• _TASK PROMPT_: Output exactly what appears from the line containing "simp only [List.getD_eq_getElem?_getD, List.getElem?_drop]" to the end of the data below, and nothing more.

• _SUPPLIED MATERIAL_:
import Literature.NumberTheory.LFunctions.YoshidaWindowGramColumnData
import HarnessLib

/-!
# Format C, kit `CBM`: two list-plumbing facts for the generated rung files

Helper file of the rh-explicit Weil-positivity programme (`--supports stmt-RiemannHypothesis-0098`; seat
rh-explicit-weil-2 gen7), RH-free, no definitions, no named facts.  The `CBM` kit certifies ONE reciprocal dyadic
weight list `v` over `[B, B₄)` (exact columns AND compressed middle) while the Schur bands use its length-`K` prefix
and the middle moments (part XI-b) read the middle weights as `wvF (v.drop K) cv B₃`, `B₃ = B + K`:

* `wvF_drop` — `wvF (v.drop K) cv (B + K) m = wvF v cv B m` for `B + K ≤ m`;
* `usubCB_congr_weights` — `usubCB` only reads the first `K` weights.
-/

set_option linter.dupNamespace false
set_option autoImplicit false

noncomputable section

namespace Summit.RiemannHypothesis.RiemannHypothesis.Theorems.WeilFormatC

open Literature.NumberTheory.LFunctions.Yoshida1992.Encl

/-- The middle weights read from the tail of the list are the kit's weights. -/
theorem wvF_drop (v : List ℕ) (cv B K : ℕ) {m : ℕ} (hm : B + K ≤ m) :
    wvF (v.drop K) cv (B + K) m = wvF v cv B m := by
  unfold wvF
  simp only [List.getD_eq_getElem?_getD, List.getElem?_drop]
  rw [show K + (m - (B + K)) = m - B by omega]

/-- `usubCB` depends on the weight list only through its first `K` entries. -/
theorem usubCB_congr_weights (M φ ψ : ℕ → ℕ → ℝ) (dg : ℕ → ℝ) (B K cv : ℕ) {v v' : List ℕ} (R2 : ℕ)
    (h : ∀ t < K, v.getD t 0 = v'.getD t 0) (i j : ℕ) :
    usubCB M φ ψ dg B K cv v R2 i j = usubCB M φ ψ dg B K cv v' R2 i j := by
  unfold usubCB
  congr 1; congr 1
  exact Finset.sum_congr rfl fun t ht ↦ by rw [h t (Finset.mem_range.mp ht)]

/-- The prefix read off `List.take`. -/
theorem getD_eq_of_take_eq {v v' : List ℕ} {K : ℕ} (hv : v'.take K = v) {t : ℕ} (ht : t < K) :
    v.getD t 0 = v'.getD t 0 := by
  subst hv
  simp only [List.getD_eq_getElem?_getD, List.getElem?_take, if_pos ht]

end Summit.RiemannHypothesis.RiemannHypothesis.Theorems.WeilFormatC

end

• _RESPONSE_:
  simp only [List.getD_eq_getElem?_getD, List.getElem?_drop]
  rw [show K + (m - (B + K)) = m - B by omega]

/-- `usubCB` depends on the weight list only through its first `K` entries. -/
theorem usubCB_congr_weights (M φ ψ : ℕ → ℕ → ℝ) (dg : ℕ → ℝ) (B K cv : ℕ) {v v' : List ℕ} (R2 : ℕ)
    (h : ∀ t < K, v.getD t 0 = v'.getD t 0) (i j : ℕ) :
    usubCB M φ ψ dg B K cv v R2 i j = usubCB M φ ψ dg B K cv v' R2 i j := by
  unfold usubCB
  congr 1; congr 1
  exact Finset.sum_congr rfl fun t ht ↦ by rw [h t (Finset.mem_range.mp ht)]

/-- The prefix read off `List.take`. -/
theorem getD_eq_of_take_eq {v v' : List ℕ} {K : ℕ} (hv : v'.take K = v) {t : ℕ} (ht : t < K) :
    v.getD t 0 = v'.getD t 0 := by
  subst hv
  simp only [List.getD_eq_getElem?_getD, List.getElem?_take, if_pos ht]

end Summit.RiemannHypothesis.RiemannHypothesis.Theorems.WeilFormatC

end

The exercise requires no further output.